(Your instructions)
Line by line, retype the data exactly as it is given.

[Collection entries]
----

import Literature.NumberTheory.Irrationality.Fischler2002.Theoreme32StepProofs
import Literature.NumberTheory.Irrationality.Fischler2002.JnFinitenessCriterionProofs
import HarnessLib

/-!
# Fischler 2002, Théorème 3.2 — brick VI: on `𝓔` (`n ≥ 4`) the finiteness criterion is just `a_k ≥ 0`, `b_k ≥ 0`

Topic `Literature/NumberTheory/Irrationality/Fischler2002`. PROOFS ONLY (no definition, no statement, no discharge): sixth brick toward the
named fact `theoreme32` of `RhinViolaGroupsGeneral.lean`. The two remaining clauses are typed over pairs `p, gp` satisfying Fischler's
finiteness criterion `FinitenessCriterionGen` (« `a_k ≥ 0`, `b_k ≥ 0` et `ρ_k ≤ a_{k−1}` » [Fischler2002Polyzetas, §3 p. 4]); on the restricted
family `𝓔` with `n ≥ 4` (`c₂ = ⋯ = c_{n−1} = 0`, `b_n = c_n`) the `ρ`-conditions are AUTOMATIC: `ρ_n = c_n − b_n = 0`, `ρ_k = −1 − b_k < 0`
(`2 ≤ k ≤ n−1`), `ρ₁ = −b₁ ≤ 0` (`rho_nonpos_of_InE`), so the criterion is exactly `a_k ≥ 0 ∧ b_k ≥ 0` (`crit_iff_nonneg_of_InE`). This is the
form in which the combinatorial path question of brick V (`transport`) is posed: the group permutes the coordinates' linear forms, and
`gp` satisfies the criterion iff finitely many explicit forms are non-negative at `p` (seat ct-1 g33's recon memo §5–6).
Cell `pub-zeta5`, seat ct-1 g33, 2026-08-28.

HONEST FRAMING (cell pub-zeta5): systematic search; no irrationality claim — integer bookkeeping of a printed criterion; nothing about `ζ(5)`.
-/

namespace Literature.NumberTheory.Irrationality.Fischler2002

namespace Theoreme32

open JnFinite

/-- On `𝓔` with `n ≥ 4` and `b_k ≥ 0` (`1 ≤ k ≤ n`): `ρ_k ≤ 0` for every `k ≥ 1` (indeed `ρ_n = 0`, `ρ_k ≤ −1` for `2 ≤ k ≤ n−1`,
`ρ₁ = −b₁`). [cite: Fischler2002Polyzetas, §3 p. 4 (définition de ρ_k) and Théorème 3.2 (𝓔)] -/
theorem rho_nonpos_of_InE {n : ℕ} (hn : 4 ≤ n) {p : Exponents} (hp : InE n p) (hb : ∀ k ∈ Finset.Icc 1 n, 0 ≤ p.b k) :
    ∀ k, 1 ≤ k → rho n p k ≤ 0 := by
  obtain ⟨hc, -, h4⟩ := hp
  obtain ⟨-, hbn, -⟩ := h4 hn
  -- descending induction on `m = n + 1 - k`
  have key : ∀ m k, n + 1 - k = m → 1 ≤ k → rho n p k ≤ 0 := by
    intro m
    induction m using Nat.strong_induction_on with
    | _ m ih =>
      intro k hm hk1
      rcases Nat.lt_or_ge n k with hlt | hle
      · rw [rho_of_lt p hlt]
      · rw [rho_of_le p hle]
        have hrec : rho n p (k + 2) ≤ 0 := by
          rcases Nat.lt_or_ge n (k + 2) with h2 | h2
          · rw [rho_of_lt p h2]
          · exact ih (n + 1 - (k + 2)) (by omega) (k + 2) rfl (by omega)
        rw [max_eq_right hrec]
        have hbk := hb k (Finset.mem_Icc.2 ⟨hk1, hle⟩)
        by_cases hk1' : k = 1
        · subst hk1'
          rw [show cTilde n p 1 = 1 by simp [cTilde]]; linarith
        · by_cases hkn : k = n
          · subst hkn
            rw [show cTilde k p k = p.c k + 1 by simp [cTilde, hk1']]; linarith
          · rw [show cTilde n p k = p.c k by simp [cTilde, hk1', hkn], hc k (by omega) (by omega)]; linarith
  exact fun k hk => key _ k rfl hk

/-- **On `𝓔` with `n ≥ 4`, Fischler's finiteness criterion is `a_k ≥ 0 ∧ b_k ≥ 0` (`1 ≤ k ≤ n`).**
[cite: Fischler2002Polyzetas, §3 p. 4 (critère de finitude) and Théorème 3.2 (𝓔)] -/
theorem crit_iff_nonneg_of_InE {n : ℕ} (hn : 4 ≤ n) {p : Exponents} (hp : InE n p) :
    FinitenessCriterionGen n p ↔ (∀ k ∈ Finset.Icc 1 n, 0 ≤ p.a k) ∧ (∀ k ∈ Finset.Icc 1 n, 0 ≤ p.b k) := by
  refine ⟨fun h => ⟨h.1, h.2.1⟩, fun ⟨ha, hb⟩ => ⟨ha, hb, fun k hk => ?_⟩⟩
  have hk' := Finset.mem_Icc.1 hk
  refine le_trans (rho_nonpos_of_InE hn hp hb k hk'.1) ?_
  split_ifs with h1
  · exact le_rfl
  · exact ha (k - 1) (Finset.mem_Icc.2 ⟨by omega, by omega⟩)

/-- Consequently, for `n ≥ 4` a point of `𝓔` has `𝒥(p) < ∞` iff all `a_k, b_k ≥ 0` (`Jn_finite_iff_holds`).
[cite: Fischler2002Polyzetas, §3 p. 4 (critère de finitude) and Théorème 3.2 (𝓔)] -/
theorem Jn_ne_top_iff_nonneg_of_InE {n : ℕ} (hn : 4 ≤ n) {p : Exponents} (hp : InE n p) :
    Jn n p ≠ ⊤ ↔ (∀ k ∈ Finset.Icc 1 n, 0 ≤ p.a k) ∧ (∀ k ∈ Finset.Icc 1 n, 0 ≤ p.b k) := by
  rw [Jn_finite_iff_holds n p (by omega), crit_iff_nonneg_of_InE hn hp]

end Theoreme32

end Literature.NumberTheory.Irrationality.Fischler2002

----

(Response area)
import Literature.NumberTheory.Irrationality.Fischler2002.Theoreme32StepProofs
import Literature.NumberTheory.Irrationality.Fischler2002.JnFinitenessCriterionProofs
import HarnessLib

/-!
# Fischler 2002, Théorème 3.2 — brick VI: on `𝓔` (`n ≥ 4`) the finiteness criterion is just `a_k ≥ 0`, `b_k ≥ 0`

Topic `Literature/NumberTheory/Irrationality/Fischler2002`. PROOFS ONLY (no definition, no statement, no discharge): sixth brick toward the
named fact `theoreme32` of `RhinViolaGroupsGeneral.lean`. The two remaining clauses are typed over pairs `p, gp` satisfying Fischler's
finiteness criterion `FinitenessCriterionGen` (« `a_k ≥ 0`, `b_k ≥ 0` et `ρ_k ≤ a_{k−1}` » [Fischler2002Polyzetas, §3 p. 4]); on the restricted
family `𝓔` with `n ≥ 4` (`c₂ = ⋯ = c_{n−1} = 0`, `b_n = c_n`) the `ρ`-conditions are AUTOMATIC: `ρ_n = c_n − b_n = 0`, `ρ_k = −1 − b_k < 0`
(`2 ≤ k ≤ n−1`), `ρ₁ = −b₁ ≤ 0` (`rho_nonpos_of_InE`), so the criterion is exactly `a_k ≥ 0 ∧ b_k ≥ 0` (`crit_iff_nonneg_of_InE`). This is the
form in which the combinatorial path question of brick V (`transport`) is posed: the group permutes the coordinates' linear forms, and
`gp` satisfies the criterion iff finitely many explicit forms are non-negative at `p` (seat ct-1 g33's recon memo §5–6).
Cell `pub-zeta5`, seat ct-1 g33, 2026-08-28.

HONEST FRAMING (cell pub-zeta5): systematic search; no irrationality claim — integer bookkeeping of a printed criterion; nothing about `ζ(5)`.
-/

namespace Literature.NumberTheory.Irrationality.Fischler2002

namespace Theoreme32

open JnFinite

/-- On `𝓔` with `n ≥ 4` and `b_k ≥ 0` (`1 ≤ k ≤ n`): `ρ_k ≤ 0` for every `k ≥ 1` (indeed `ρ_n = 0`, `ρ_k ≤ −1` for `2 ≤ k ≤ n−1`,
`ρ₁ = −b₁`). [cite: Fischler2002Polyzetas, §3 p. 4 (définition de ρ_k) and Théorème 3.2 (𝓔)] -/
theorem rho_nonpos_of_InE {n : ℕ} (hn : 4 ≤ n) {p : Exponents} (hp : InE n p) (hb : ∀ k ∈ Finset.Icc 1 n, 0 ≤ p.b k) :
    ∀ k, 1 ≤ k → rho n p k ≤ 0 := by
  obtain ⟨hc, -, h4⟩ := hp
  obtain ⟨-, hbn, -⟩ := h4 hn
  -- descending induction on `m = n + 1 - k`
  have key : ∀ m k, n + 1 - k = m → 1 ≤ k → rho n p k ≤ 0 := by
    intro m
    induction m using Nat.strong_induction_on with
    | _ m ih =>
      intro k hm hk1
      rcases Nat.lt_or_ge n k with hlt | hle
      · rw [rho_of_lt p hlt]
      · rw [rho_of_le p hle]
        have hrec : rho n p (k + 2) ≤ 0 := by
          rcases Nat.lt_or_ge n (k + 2) with h2 | h2
          · rw [rho_of_lt p h2]
          · exact ih (n + 1 - (k + 2)) (by omega) (k + 2) rfl (by omega)
        rw [max_eq_right hrec]
        have hbk := hb k (Finset.mem_Icc.2 ⟨hk1, hle⟩)
        by_cases hk1' : k = 1
        · subst hk1'
          rw [show cTilde n p 1 = 1 by simp [cTilde]]; linarith
        · by_cases hkn : k = n
          · subst hkn
            rw [show cTilde k p k = p.c k + 1 by simp [cTilde, hk1']]; linarith
          · rw [show cTilde n p k = p.c k by simp [cTilde, hk1', hkn], hc k (by omega) (by omega)]; linarith
  exact fun k hk => key _ k rfl hk

/-- **On `𝓔` with `n ≥ 4`, Fischler's finiteness criterion is `a_k ≥ 0 ∧ b_k ≥ 0` (`1 ≤ k ≤ n`).**
[cite: Fischler2002Polyzetas, §3 p. 4 (critère de finitude) and Théorème 3.2 (𝓔)] -/
theorem crit_iff_nonneg_of_InE {n : ℕ} (hn : 4 ≤ n) {p : Exponents} (hp : InE n p) :
    FinitenessCriterionGen n p ↔ (∀ k ∈ Finset.Icc 1 n, 0 ≤ p.a k) ∧ (∀ k ∈ Finset.Icc 1 n, 0 ≤ p.b k) := by
  refine ⟨fun h => ⟨h.1, h.2.1⟩, fun ⟨ha, hb⟩ => ⟨ha, hb, fun k hk => ?_⟩⟩
  have hk' := Finset.mem_Icc.1 hk
  refine le_trans (rho_nonpos_of_InE hn hp hb k hk'.1) ?_
  split_ifs with h1
  · exact le_rfl
  · exact ha (k - 1) (Finset.mem_Icc.2 ⟨by omega, by omega⟩)

/-- Consequently, for `n ≥ 4` a point of `𝓔` has `𝒥(p) < ∞` iff all `a_k, b_k ≥ 0` (`Jn_finite_iff_holds`).
[cite: Fischler2002Polyzetas, §3 p. 4 (critère de finitude) and Théorème 3.2 (𝓔)] -/
theorem Jn_ne_top_iff_nonneg_of_InE {n : ℕ} (hn : 4 ≤ n) {p : Exponents} (hp : InE n p) :
    Jn n p ≠ ⊤ ↔ (∀ k ∈ Finset.Icc 1 n, 0 ≤ p.a k) ∧ (∀ k ∈ Finset.Icc 1 n, 0 ≤ p.b k) := by
  rw [Jn_finite_iff_holds n p (by omega), crit_iff_nonneg_of_InE hn hp]

end Theoreme32

end Literature.NumberTheory.Irrationality.Fischler2002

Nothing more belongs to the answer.